What I want to say first

There is nothing wrong with you.

A man can love God for thirty years and walk into a season where the felt sense of God thins out. The long Christian tradition has known this for two thousand years. The Reformed pastors called it the hiding of God’s face. The mystics called it the dark night. The Puritan writers called it desertion — meaning not that God had left, but that the sense of His presence had withdrawn for a season, on purpose, for the deepening of the soul.

None of those traditions treated dryness as a failure of the man. All of them treated it as a real and recognised season in the life of faith. The men who wrote about it were pastors, theologians, and saints — not weak Christians, not lapsed Christians, but men whose love for God was deep enough that the felt thinning of His presence registered as a season worth naming.

You are not the first man to walk this. You are not the broken version. You are in a long company of men who have walked through dry years and come out the other side with a deeper, quieter trust than the easy years could ever have produced.

Why you haven’t said anything

You haven’t said anything because there is no good place to say it.

If you tell your wife, you worry it will scare her — she relies on the steadiness of your faith, and naming the dryness might feel to her like the floor is shifting. If you tell the men in your small group, you suspect the responses you’ll get: have you been in the Word, brother? and are you spending enough time in prayer? — questions that are well-meant but that land like a verdict, because you have been in the Word and the dryness is still here, which means the questions, as posed, have no useful answer.

If you tell the pastor, you imagine he’ll quote a verse you already know, pray for you in the office, and then check in with you next month — and you’ll have to give him a status update on a thing you cannot make change on a schedule. So you don’t.

You carry it alone. The carrying is heavy. The not-saying is part of why it has become heavier than it needs to be.

This letter is to say: you can name it here, on a page nobody else is going to see, and you can begin a small practice that does not require any of the conversations you have not been able to have.

What the practice is

Three pieces. Small enough that you can do them tomorrow morning before anyone else in the house is up. Small enough that they do not require you to feel anything for them to count.

The first: read one paragraph of scripture. Slowly. Out loud if the house is quiet enough. Not a chapter — a paragraph. Psalm 27. Psalm 42. Lamentations 3. John 14. Pick one. Read the same one for a week if it helps. The reading is not for performance. The reading is for the slow act of being in the room with what God said.
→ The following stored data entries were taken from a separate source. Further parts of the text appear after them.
/-- **Local budget bookkeeping.**  Sector quantities `yₖ = uⱼ + uₖ'` for the sectors `12, 23, 31`,
jump slacks `bₖ ≥ yₖ − 20 dₖ²` (`dₖ = tⱼ − tₖ'`), penalties `pₖ ≥ 0`, slope bounds `|uⱼ| ≥ 3 |tⱼ|`
in sign form and `|tⱼ| ≤ 3/1000`: the eight cover inequalities
`Σ_{k ∈ S} bₖ + Σ_{k ∉ S} (pₖ − yₖ) ≤ 0` force `t = 0` and `p = 0`.  (Choosing `S = {k : yₖ ≥ 0}`
gives `Σ |yₖ| ≤ 20 Σ dₖ² ≤ 80 Σ tⱼ² ≤ 0.24 Σ |tⱼ|`, while `Σ |yₖ| ≥ (2/3) Σ |uⱼ| ≥ 2 Σ |tⱼ|`.)
[cite: Kertesz1994, proof (range-narrowing, final step)] -/
theorem local_budget_algebra {u₁ u₂ u₃ t₁ t₂ t₃ b₁₂ b₂₃ b₃₁ p₁₂ p₂₃ p₃₁ : ℝ}
    (hb₁₂ : u₁ + u₂ - 20 * (t₁ - t₂) ^ 2 ≤ b₁₂) (hb₂₃ : u₂ + u₃ - 20 * (t₂ - t₃) ^ 2 ≤ b₂₃)
    (hb₃₁ : u₃ + u₁ - 20 * (t₃ - t₁) ^ 2 ≤ b₃₁)
    (hu₁ : (0 ≤ t₁ → 3 * t₁ ≤ u₁) ∧ (t₁ ≤ 0 → u₁ ≤ 3 * t₁))
    (hu₂ : (0 ≤ t₂ → 3 * t₂ ≤ u₂) ∧ (t₂ ≤ 0 → u₂ ≤ 3 * t₂))
    (hu₃ : (0 ≤ t₃ → 3 * t₃ ≤ u₃) ∧ (t₃ ≤ 0 → u₃ ≤ 3 * t₃))
    (ht₁ : |t₁| ≤ 3 / 1000) (ht₂ : |t₂| ≤ 3 / 1000) (ht₃ : |t₃| ≤ 3 / 1000)
    (hp₁₂ : 0 ≤ p₁₂) (hp₂₃ : 0 ≤ p₂₃) (hp₃₁ : 0 ≤ p₃₁)
    (hWWW : (p₁₂ - (u₁ + u₂)) + (p₂₃ - (u₂ + u₃)) + (p₃₁ - (u₃ + u₁)) ≤ 0)
    (hJWW : b₁₂ + (p₂₃ - (u₂ + u₃)) + (p₃₁ - (u₃ + u₁)) ≤ 0)
    (hWJW : (p₁₂ - (u₁ + u₂)) + b₂₃ + (p₃₁ - (u₃ + u₁)) ≤ 0)
    (hWWJ : (p₁₂ - (u₁ + u₂)) + (p₂₃ - (u₂ + u₃)) + b₃₁ ≤ 0)
    (hJJW : b₁₂ + b₂₃ + (p₃₁ - (u₃ + u₁)) ≤ 0)
    (hJWJ : b₁₂ + (p₂₃ - (u₂ + u₃)) + b₃₁ ≤ 0)
    (hWJJ : (p₁₂ - (u₁ + u₂)) + b₂₃ + b₃₁ ≤ 0)
    (hJJJ : b₁₂ + b₂₃ + b₃₁ ≤ 0) :
    t₁ = 0 ∧ t₂ = 0 ∧ t₃ = 0 ∧ p₁₂ = 0 ∧ p₂₃ = 0 ∧ p₃₁ = 0 := by
  have hq1 : 0 ≤ 20 * (t₁ - t₂) ^ 2 := by positivity
  have hq2 : 0 ≤ 20 * (t₂ - t₃) ^ 2 := by positivity
  have hq3 : 0 ≤ 20 * (t₃ - t₁) ^ 2 := by positivity
  -- the eight signed inequalities for `y = (u₁+u₂, u₂+u₃, u₃+u₁)` against `Q = Σ 20 dₖ²`
  have s1 : (u₁ + u₂) + (u₂ + u₃) + (u₃ + u₁) ≤
      20 * (t₁ - t₂) ^ 2 + 20 * (t₂ - t₃) ^ 2 + 20 * (t₃ - t₁) ^ 2 := by
    linarith only [hJJJ, hb₁₂, hb₂₃, hb₃₁]
  have s2 : (u₁ + u₂) + (u₂ + u₃) - (u₃ + u₁) ≤
      20 * (t₁ - t₂) ^ 2 + 20 * (t₂ - t₃) ^ 2 + 20 * (t₃ - t₁) ^ 2 := by
    linarith only [hJJW, hb₁₂, hb₂₃, hp₃₁, hq3]
  have s3 : (u₁ + u₂) - (u₂ + u₃) + (u₃ + u₁) ≤
      20 * (t₁ - t₂) ^ 2 + 20 * (t₂ - t₃) ^ 2 + 20 * (t₃ - t₁) ^ 2 := by
    linarith only [hJWJ, hb₁₂, hb₃₁, hp₂₃, hq2]
  have s4 : (u₁ + u₂) - (u₂ + u₃) - (u₃ + u₁) ≤
      20 * (t₁ - t₂) ^ 2 + 20 * (t₂ - t₃) ^ 2 + 20 * (t₃ - t₁) ^ 2 := by
    linarith only [hJWW, hb₁₂, hp₂₃, hp₃₁, hq2, hq3]
  have s5 : -(u₁ + u₂) + (u₂ + u₃) + (u₃ + u₁) ≤
      20 * (t₁ - t₂) ^ 2 + 20 * (t₂ - t₃) ^ 2 + 20 * (t₃ - t₁) ^ 2 := by
    linarith only [hWJJ, hb₂₃, hb₃₁, hp₁₂, hq1]
  have s6 : -(u₁ + u₂) + (u₂ + u₃) - (u₃ + u₁) ≤
      20 * (t₁ - t₂) ^ 2 + 20 * (t₂ - t₃) ^ 2 + 20 * (t₃ - t₁) ^ 2 := by
    linarith only [hWJW, hb₂₃, hp₁₂, hp₃₁, hq1, hq3]
  have s7 : -(u₁ + u₂) - (u₂ + u₃) + (u₃ + u₁) ≤
      20 * (t₁ - t₂) ^ 2 + 20 * (t₂ - t₃) ^ 2 + 20 * (t₃ - t₁) ^ 2 := by
    linarith only [hWWJ, hb₃₁, hp₁₂, hp₂₃, hq1, hq2]
  have s8 : -(u₁ + u₂) - (u₂ + u₃) - (u₃ + u₁) ≤
      20 * (t₁ - t₂) ^ 2 + 20 * (t₂ - t₃) ^ 2 + 20 * (t₃ - t₁) ^ 2 := by
    linarith only [hWWW, hp₁₂, hp₂₃, hp₃₁, hq1, hq2, hq3]
  have hsum := abs_add_abs_add_abs_le s1 s2 s3 s4 s5 s6 s7 s8
  -- `|uⱼ| ≤ Σ|y|/2`
  have hU1 : 2 * |u₁| ≤ |u₁ + u₂| + |u₂ + u₃| + |u₃ + u₁| := by
    have e : 2 * u₁ = (u₁ + u₂) - (u₂ + u₃) + (u₃ + u₁) := by ring
    have := abs_sub_add_le (u₁ + u₂) (u₂ + u₃) (u₃ + u₁)
    rw [← e, abs_mul, abs_of_pos (by norm_num : (0:ℝ) < 2)] at this
    exact this
  have hU2 : 2 * |u₂| ≤ |u₁ + u₂| + |u₂ + u₃| + |u₃ + u₁| := by
    have e : 2 * u₂ = (u₂ + u₃) - (u₃ + u₁) + (u₁ + u₂) := by ring
    have := abs_sub_add_le (u₂ + u₃) (u₃ + u₁) (u₁ + u₂)
    rw [← e, abs_mul, abs_of_pos (by norm_num : (0:ℝ) < 2)] at this
    linarith
  have hU3 : 2 * |u₃| ≤ |u₁ + u₂| + |u₂ + u₃| + |u₃ + u₁| := by
    have e : 2 * u₃ = (u₃ + u₁) - (u₁ + u₂) + (u₂ + u₃) := by ring
    have := abs_sub_add_le (u₃ + u₁) (u₁ + u₂) (u₂ + u₃)
    rw [← e, abs_mul, abs_of_pos (by norm_num : (0:ℝ) < 2)] at this
    linarith
  -- `3 |tⱼ| ≤ |uⱼ|`
  have hT : ∀ {u t : ℝ}, ((0 ≤ t → 3 * t ≤ u) ∧ (t ≤ 0 → u ≤ 3 * t)) → 3 * |t| ≤ |u| := by
    intro u t h
    rcases le_total 0 t with ht | ht
    · rw [abs_of_nonneg ht]; exact (h.1 ht).trans (le_abs_self u)
    · rw [abs_of_nonpos ht]
      have h1 := h.2 ht
      have h2 := neg_abs_le u
      linarith
  have hT1 := hT hu₁
  have hT2 := hT hu₂
  have hT3 := hT hu₃
  -- `Q ≤ 0.24 (|t₁| + |t₂| + |t₃|)`
  have hsq : ∀ {t : ℝ}, |t| ≤ 3 / 1000 → t ^ 2 ≤ 3 / 1000 * |t| := by
    intro t ht
    have h1 : t ^ 2 = |t| * |t| := by rw [← sq_abs]; ring
    rw [h1]
    exact mul_le_mul_of_nonneg_right ht (abs_nonneg t)
  have h1 := hsq ht₁
  have h2 := hsq ht₂
  have h3 := hsq ht₃
  have e1 := sq_sub_le_two t₁ t₂
  have e2 := sq_sub_le_two t₂ t₃
  have e3 := sq_sub_le_two t₃ t₁
  -- hence `Σ |tⱼ| = 0`
  have hzero : |t₁| + |t₂| + |t₃| ≤ 0 := by
    linarith only [hsum, hU1, hU2, hU3, hT1, hT2, hT3, h1, h2, h3, e1, e2, e3, abs_nonneg t₁,
      abs_nonneg t₂, abs_nonneg t₃]
  have ha1 : t₁ = 0 :=
    abs_eq_zero.1 (by linarith only [hzero, abs_nonneg t₁, abs_nonneg t₂, abs_nonneg t₃])
  have ha2 : t₂ = 0 :=
    abs_eq_zero.1 (by linarith only [hzero, abs_nonneg t₁, abs_nonneg t₂, abs_nonneg t₃])
  have ha3 : t₃ = 0 :=
    abs_eq_zero.1 (by linarith only [hzero, abs_nonneg t₁, abs_nonneg t₂, abs_nonneg t₃])
  have hu1z : u₁ = 0 := by
    have h1 := hu₁.1 (ge_of_eq ha1); have h2 := hu₁.2 (le_of_eq ha1)
    rw [ha1] at h1 h2; linarith
  have hu2z : u₂ = 0 := by
    have h1 := hu₂.1 (ge_of_eq ha2); have h2 := hu₂.2 (le_of_eq ha2)
    rw [ha2] at h1 h2; linarith
  have hu3z : u₃ = 0 := by
    have h1 := hu₃.1 (ge_of_eq ha3); have h2 := hu₃.2 (le_of_eq ha3)
    rw [ha3] at h1 h2; linarith
  rw [hu1z, hu2z, hu3z] at hWWW
  refine ⟨ha1, ha2, ha3, ?_, ?_, ?_⟩ <;> linarith only [hWWW, hp₁₂, hp₂₃, hp₃₁]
The second: write three honest sentences. Not three sentences of prayer. Three sentences of what is actually true today. Today is dry again. Here is what I noticed at work. I am still here. That is a complete entry. It is a complete prayer.

The third: a short sentence handing the day over. Father, the day is Yours. Hold what I cannot. Then close the journal and go to work.

That is the practice. Ten minutes, fifteen at most. Same shape every morning. No felt sense required.

Pause. Notice where the weight sits in the shoulders. Don’t move it. Just let the shoulders come down half an inch — the way they used to before you started bracing.

A man carrying a dry season usually carries it in the shoulders and the jaw. The body has been quietly holding what the mind has been unable to name. Some of what the practice does is happen in the body, slowly, while the mind is still circling.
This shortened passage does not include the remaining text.